Video MAE (VideoMAE): Used to pre-train the main encoder-decoder; in contrast, the R-Net in FutureDepth is an independent auxiliary network used alongside the main network during inference.
Insights: Employing "future prediction" as a self-supervised signal shows remarkable effectiveness in depth estimation. This paradigm can be extended to other sequential dense prediction tasks such as optical flow estimation and video segmentation.

Rating¶

Novelty: ⭐⭐⭐⭐⭐ Using future prediction to learn motion cues is novel and highly effective.
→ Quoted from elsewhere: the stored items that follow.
import Literature.AlgebraicGeometry.AbelianSchemes.EndomorphismStructureLocus
import HarnessLib

/-!
# A ring action on an abelian scheme from endomorphisms whose identities hold at ONE field point per connected component
# ([MumfordFogartyKirwan1994] Ch. 6 §1 Cor. 6.2 ∕ 6.4 rigidity; [Kottwitz1992] §5 p. 390)

Layer `Literature/AlgebraicGeometry/AbelianSchemes`, namespace `Literature.AlgebraicGeometry.AbelianSchemes.AbelianSchemeOver`.
THEOREMS ONLY (no definition, no named fact, no instance, no notation, no `sorry`).  Sequel of ★ (U1-a) `HomEqualityLocusClosed` and
★ (U1-b) `EndomorphismStructureLocus`.  Cell `hodgecm-mathlib` (D-0151), FLOOR 0, P6 «MOD programme» (crux hLiu418 = stmt-HodgeConjecture-24832,
`--supports`), E-line `Cruxes/HLiu418/Lines/F0_P6a_PELWitnessE.lean` organ E6 `UnitaryCurvePELTuple` (A-p06 (g32) census
`CENSUS-E6-UnitaryCurvePELTuple.v1` §4 brick (B-α)).  HC_CM is proved only modulo the printed citations until rung 0 closes; this file is
generic and changes no count.

THE MATHEMATICS.  Let `S` be a locally Noetherian scheme and `f, g : A → B` homomorphisms of abelian schemes over `S`.  By rigidity
([MumfordFogartyKirwan1994] Ch. 6 §1 Cor. 6.2) the locus of points over which `f = g` on geometric fibres is a union of connected
components of `S` (★ `forall_pullback_map_eq_of_mem_connectedComponent`), and by its any-base form (★
`hom_eq_of_forall_pullback_map_eq_of_isLocallyNoetherian_base`) agreement on all geometric fibres is agreement.  Hence the POINTWISE-TO-GLOBAL
PRINCIPLE used by every PEL construction ([Kottwitz1992] §5 p. 390; [RapoportSmithlingZhang2020Diagonal] §4.1): an identity between
homomorphisms of abelian schemes which holds after base change to ONE field-valued point in EVERY connected component of `S` holds over `S`.
Applied to the finitely many identities of an order action — multiplication table (E-M), unit (E-U), Rosati (E-R) of ★ (U1-b) — it turns
endomorphisms `y_1, …, y_n : A → A` whose identities are known FIBREWISE (e.g. read off period lattices at complex points, or off Tate modules
at geometric points) into a ★ `RingAction O A` with `ι(b_j) = y_j` (★ `exists_ringAction_of_structureTable`) satisfying Rosati.

* §1 **`eq_of_forall_exists_fieldPoint`** — `f = g` as soon as every point of `S` has, in its connected component, the centre of a field point
  at which `f` and `g` agree after base change; `eq_of_fieldPoint_of_preconnectedSpace` (connected base, one point) is ★
  `eq_of_pullback_map_eq_of_preconnectedSpace` re-exported in the same letters; the finite-family form `forall_eq_of_forall_exists_fieldPoint`.
* §2 **`exists_ringAction_of_forall_exists_fieldPoint`** — (E-M)+(E-U) at one field point per connected component ⇒ a ring action extending
  the `y_j`; `exists_ringAction_of_fieldPoint_of_preconnectedSpace` (connected base).
* §3 **`rosati_of_forall_exists_fieldPoint`** — (E-R) at one field point per connected component ⇒ (E-R) over `S`, for any homomorphism
  `lam : A → A′` and homomorphisms `yd_k : A′ → A′`; and the joint head **`exists_ringAction_rosati_of_forall_exists_fieldPoint`**.

## References
* [MumfordFogartyKirwan1994] D. Mumford, J. Fogarty, F. Kirwan, *Geometric Invariant Theory*, 3rd ed. (1994), Ch. 6 §1 Corollary 6.2 (p. 116),
  Corollary 6.4 (p. 117).
* [Kottwitz1992] R. Kottwitz, *Points on some Shimura varieties over finite fields*, JAMS 5 (1992), §5 (pp. 389–391).
* [RapoportSmithlingZhang2020Diagonal] M. Rapoport, B. Smithling, W. Zhang, *Arithmetic diagonal cycles on unitary Shimura varieties*,
  Compositio 156 (2020), §4.1 (p. 17).
-/

set_option autoImplicit false

noncomputable section

universe u

open CategoryTheory CategoryTheory.Limits AlgebraicGeometry MonoidalCategory CartesianMonoidalCategory TopologicalSpace
open scoped MonObj

namespace Literature.AlgebraicGeometry.AbelianSchemes

namespace AbelianSchemeOver

/-! ## §1 The pointwise-to-global principle for an identity of homomorphisms -/

section OnePair

variable {S : Scheme.{u}} [IsLocallyNoetherian S] {A B : AbelianSchemeOver S} (f g : A.X ⟶ B.X) [IsMonHom f] [IsMonHom g]

/-- **An identity of homomorphisms of abelian schemes which holds at one field-valued point in every connected component holds**
([MumfordFogartyKirwan1994] Ch. 6 §1 Cor. 6.2 ∕ 6.4): over a locally Noetherian `S`, if for every `x ∈ S` there is a field-valued point
`s : Spec K → S` centred in the connected component of `x` with `f ×_S s = g ×_S s`, then `f = g` (spread over the component by ★
`forall_pullback_map_eq_of_mem_connectedComponent`, conclude by the any-base rigidity ★ `hom_eq_of_forall_pullback_map_eq_of_isLocallyNoetherian_base`).
[cite: MumfordFogartyKirwan1994, Ch. 6 §1 Corollary 6.2 (p. 116) and Corollary 6.4 (p. 117)] [cite: Kottwitz1992, §5 (p. 390)] -/
theorem eq_of_forall_exists_fieldPoint
    (h : ∀ x : S, ∃ (K : Type u) (_ : Field K) (s : Spec (.of K) ⟶ S),
      s.base (IsLocalRing.closedPoint K) ∈ connectedComponent x ∧ (Over.pullback s).map f = (Over.pullback s).map g) :
    f = g := by
  refine hom_eq_of_forall_pullback_map_eq_of_isLocallyNoetherian_base f g fun Ω _ _ t => ?_
  obtain ⟨K, _, s, hs, hfg⟩ := h (t.base (IsLocalRing.closedPoint Ω))
  have hx : t.base (IsLocalRing.closedPoint Ω) ∈ connectedComponent (s.base (IsLocalRing.closedPoint K)) := by
    rw [← connectedComponent_eq hs]
    exact mem_connectedComponent
  exact forall_pullback_map_eq_of_mem_connectedComponent f g hx s rfl hfg t rfl

/-- **Connected base, one point** (★ `eq_of_pullback_map_eq_of_preconnectedSpace` in the letters of this file): over a preconnected locally
Noetherian `S`, agreement at ONE field-valued point is agreement. [cite: MumfordFogartyKirwan1994, Ch. 6 §1 Corollary 6.2 (p. 116)] -/
theorem eq_of_fieldPoint_of_preconnectedSpace [PreconnectedSpace S] {K : Type u} [Field K] (s : Spec (.of K) ⟶ S)
    (h : (Over.pullback s).map f = (Over.pullback s).map g) : f = g :=
  eq_of_pullback_map_eq_of_preconnectedSpace f g s h

end OnePair

section Family

variable {S : Scheme.{u}} [IsLocallyNoetherian S] {J : Type*} {A B : J → AbelianSchemeOver S}
  (f g : ∀ j, (A j).X ⟶ (B j).X) [∀ j, IsMonHom (f j)] [∀ j, IsMonHom (g j)]

/-- **Finite or infinite families**: if for every `x ∈ S` ONE field point centred in the connected component of `x` satisfies ALL the
identities `f_j ×_S s = g_j ×_S s`, then `f_j = g_j` for all `j`. [cite: MumfordFogartyKirwan1994, Ch. 6 §1 Corollary 6.2 (p. 116) and Corollary 6.4 (p. 117)] -/
theorem forall_eq_of_forall_exists_fieldPoint
    (h : ∀ x : S, ∃ (K : Type u) (_ : Field K) (s : Spec (.of K) ⟶ S),
      s.base (IsLocalRing.closedPoint K) ∈ connectedComponent x ∧ ∀ j, (Over.pullback s).map (f j) = (Over.pullback s).map (g j)) :
    ∀ j, f j = g j := by
  intro j
  refine eq_of_forall_exists_fieldPoint (f j) (g j) fun x => ?_
  obtain ⟨K, hK, s, hs, hfg⟩ := h x
  exact ⟨K, hK, s, hs, hfg j⟩

end Family

/-! ## §2 A ring action from the multiplication table and unit identity at one field point per connected component -/

section Action

variable {S : Scheme.{u}} [IsLocallyNoetherian S] {A : AbelianSchemeOver S} [IsCommMonObj A.X] {O : Type*} [CommRing O] {n : ℕ}
  (bs : Module.Basis (Fin n) ℤ O) (y : Fin n → (A.X ⟶ A.X)) [∀ j, IsMonHom (y j)]

/-- **(E-M)+(E-U) pointwise ⇒ the ring action.**  Let `y₁, …, yₙ : A → A` be homomorphisms of a commutative abelian scheme over a locally
Noetherian `S`, `𝒪` an order with ℤ-basis `b`.  If every `x ∈ S` has a field-valued point `s` centred in its connected component at which,
after base change, the multiplication table `y_l ≫ y_k = ∏_j y_j^{(b_k b_l)_j}` and the unit identity `𝟙 = ∏_j y_j^{(1)_j}` hold, then they hold
over `S` (§1) and `ι(Σ a_j b_j) := ∏_j y_j^{a_j}` is a ★ `RingAction 𝒪 A` with `ι(b_j) = y_j` (★ `exists_ringAction_of_structureTable`).
[cite: Kottwitz1992, §5 (pp. 389–390)] [cite: MumfordFogartyKirwan1994, Ch. 6 §1 Corollary 6.2 (p. 116) and Corollary 6.4 (p. 117)] -/
theorem exists_ringAction_of_forall_exists_fieldPoint
    (h : ∀ x : S, ∃ (K : Type u) (_ : Field K) (s : Spec (.of K) ⟶ S),
      s.base (IsLocalRing.closedPoint K) ∈ connectedComponent x ∧
        (∀ k l, (Over.pullback s).map (y l ≫ y k) = (Over.pullback s).map (∏ j, y j ^ (bs.repr (bs k * bs l) j))) ∧
        (Over.pullback s).map (𝟙 A.X) = (Over.pullback s).map (∏ j, y j ^ (bs.repr 1 j))) :
    ∃ act : RingAction O A, ∀ j, act.i (bs j) = y j := by
  haveI : ∀ kl : Fin n × Fin n, IsMonHom (y kl.2 ≫ y kl.1) := fun kl => inferInstance
  haveI : ∀ kl : Fin n × Fin n, IsMonHom (∏ j, y j ^ (bs.repr (bs kl.1 * bs kl.2) j)) := fun kl =>
    isMonHom_finsetProd_zpow Finset.univ y _
  haveI : IsMonHom (∏ j, y j ^ (bs.repr (1 : O) j)) := isMonHom_finsetProd_zpow Finset.univ y _
  have hM : ∀ kl : Fin n × Fin n, y kl.2 ≫ y kl.1 = ∏ j, y j ^ (bs.repr (bs kl.1 * bs kl.2) j) := by
    refine forall_eq_of_forall_exists_fieldPoint (A := fun _ => A) (B := fun _ => A)
      (fun kl : Fin n × Fin n => y kl.2 ≫ y kl.1) (fun kl => ∏ j, y j ^ (bs.repr (bs kl.1 * bs kl.2) j)) fun x => ?_
    obtain ⟨K, hK, s, hs, hm, -⟩ := h x
    exact ⟨K, hK, s, hs, fun kl => hm kl.1 kl.2⟩
  have hU : 𝟙 A.X = ∏ j, y j ^ (bs.repr (1 : O) j) := by
    refine eq_of_forall_exists_fieldPoint (𝟙 A.X) (∏ j, y j ^ (bs.repr (1 : O) j)) fun x => ?_
    obtain ⟨K, hK, s, hs, -, hu⟩ := h x
    exact ⟨K, hK, s, hs, hu⟩
  exact exists_ringAction_of_structureTable bs y (fun k l => hM (k, l)) hU

/-- **Connected base, one point**: over a preconnected locally Noetherian `S`, (E-M)+(E-U) after base change to ONE field-valued point
give the ring action. [cite: Kottwitz1992, §5 (pp. 389–390)] [cite: MumfordFogartyKirwan1994, Ch. 6 §1 Corollary 6.2 (p. 116)] -/
theorem exists_ringAction_of_fieldPoint_of_preconnectedSpace [PreconnectedSpace S] {K : Type u} [Field K] (s : Spec (.of K) ⟶ S)
    (hM : ∀ k l, (Over.pullback s).map (y l ≫ y k) = (Over.pullback s).map (∏ j, y j ^ (bs.repr (bs k * bs l) j)))
    (hU : (Over.pullback s).map (𝟙 A.X) = (Over.pullback s).map (∏ j, y j ^ (bs.repr 1 j))) :
    ∃ act : RingAction O A, ∀ j, act.i (bs j) = y j := by
  refine exists_ringAction_of_forall_exists_fieldPoint bs y fun x => ⟨K, inferInstance, s, ?_, hM, hU⟩
  rw [PreconnectedSpace.connectedComponent_eq_univ x]
  exact Set.mem_univ _

end Action

/-! ## §3 The Rosati identities from one field point per connected component; the joint head -/

section Rosati

variable {S : Scheme.{u}} [IsLocallyNoetherian S] {A A' : AbelianSchemeOver S} [IsCommMonObj A.X] {n : ℕ}
  (y : Fin n → (A.X ⟶ A.X)) [∀ j, IsMonHom (y j)] (lam : A.X ⟶ A'.X) [IsMonHom lam]
  (yd : Fin n → (A'.X ⟶ A'.X)) [∀ k, IsMonHom (yd k)] (sm : Fin n → Fin n → ℤ)

/-- **(E-R) pointwise ⇒ (E-R).**  For homomorphisms `y_j : A → A` (commutative `A`), `lam : A → A′` (the polarization) and `yd_k : A′ → A′`
(the duals `y_k^∨`) and an integer matrix `sm` (the involution `b_k^* = Σ_j sm_{kj} b_j`): if every `x ∈ S` has a field-valued point centred
in its connected component at which `(∏_j y_j^{sm_{kj}}) ≫ lam = lam ≫ yd_k` after base change for all `k`, then these Rosati identities hold
over `S`. [cite: Kottwitz1992, §5 (p. 390)] [cite: MumfordFogartyKirwan1994, Ch. 6 §1 Corollary 6.2 (p. 116) and Corollary 6.4 (p. 117)] -/
theorem rosati_of_forall_exists_fieldPoint
    (h : ∀ x : S, ∃ (K : Type u) (_ : Field K) (s : Spec (.of K) ⟶ S),
      s.base (IsLocalRing.closedPoint K) ∈ connectedComponent x ∧
        ∀ k, (Over.pullback s).map ((∏ j, y j ^ sm k j) ≫ lam) = (Over.pullback s).map (lam ≫ yd k)) :
    ∀ k, (∏ j, y j ^ sm k j) ≫ lam = lam ≫ yd k := by
  haveI : ∀ k, IsMonHom ((∏ j, y j ^ sm k j) ≫ lam) := fun k => by
    haveI := isMonHom_finsetProd_zpow Finset.univ y (sm k)
    infer_instance
  exact forall_eq_of_forall_exists_fieldPoint (A := fun _ : Fin n => A) (B := fun _ => A')
    (fun k => (∏ j, y j ^ sm k j) ≫ lam) (fun k => lam ≫ yd k) h

variable {O : Type*} [CommRing O] (bs : Module.Basis (Fin n) ℤ O)

/-- **THE JOINT HEAD — ring action AND Rosati from one field point per connected component** (the PEL identities of [Kottwitz1992] §5
read fibrewise): if every `x ∈ S` has a field-valued point centred in its connected component at which (E-M), (E-U) and (E-R) hold after base
change, then there is a ★ `RingAction 𝒪 A` with `ι(b_j) = y_j` and the Rosati identities `(∏_j y_j^{sm_{kj}}) ≫ lam = lam ≫ yd_k` hold over `S`.
[cite: Kottwitz1992, §5 (pp. 389–391)] [cite: MumfordFogartyKirwan1994, Ch. 6 §1 Corollary 6.2 (p. 116) and Corollary 6.4 (p. 117)] -/
theorem exists_ringAction_rosati_of_forall_exists_fieldPoint
    (h : ∀ x : S, ∃ (K : Type u) (_ : Field K) (s : Spec (.of K) ⟶ S),
      s.base (IsLocalRing.closedPoint K) ∈ connectedComponent x ∧
        (∀ k l, (Over.pullback s).map (y l ≫ y k) = (Over.pullback s).map (∏ j, y j ^ (bs.repr (bs k * bs l) j))) ∧
        (Over.pullback s).map (𝟙 A.X) = (Over.pullback s).map (∏ j, y j ^ (bs.repr 1 j)) ∧
        ∀ k, (Over.pullback s).map ((∏ j, y j ^ sm k j) ≫ lam) = (Over.pullback s).map (lam ≫ yd k)) :
    (∃ act : RingAction O A, ∀ j, act.i (bs j) = y j) ∧ ∀ k, (∏ j, y j ^ sm k j) ≫ lam = lam ≫ yd k := by
  refine ⟨exists_ringAction_of_forall_exists_fieldPoint bs y fun x => ?_, rosati_of_forall_exists_fieldPoint y lam yd sm fun x => ?_⟩
  · obtain ⟨K, hK, s, hs, hm, hu, -⟩ := h x
    exact ⟨K, hK, s, hs, hm, hu⟩
  · obtain ⟨K, hK, s, hs, -, -, hr⟩ := h x
    exact ⟨K, hK, s, hs, hr⟩

end Rosati

end AbelianSchemeOver

end Literature.AlgebraicGeometry.AbelianSchemes

end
The autoregressive training without teacher forcing is a pioneer in video depth estimation.
Experimental Thoroughness: ⭐⭐⭐⭐⭐ Comprehensive evaluation across four datasets (indoor, driving, and open-domain), covering accuracy, temporal consistency, and efficiency, combined with detailed ablation studies.
Writing Quality: ⭐⭐⭐⭐ The methodology is clearly described, and the relatively complex training pipeline is supplemented with algorithmic pseudo-code.
Value: ⭐⭐⭐⭐⭐ Achieves SOTA performance across accuracy, temporal consistency, and efficiency, holding strong practical value.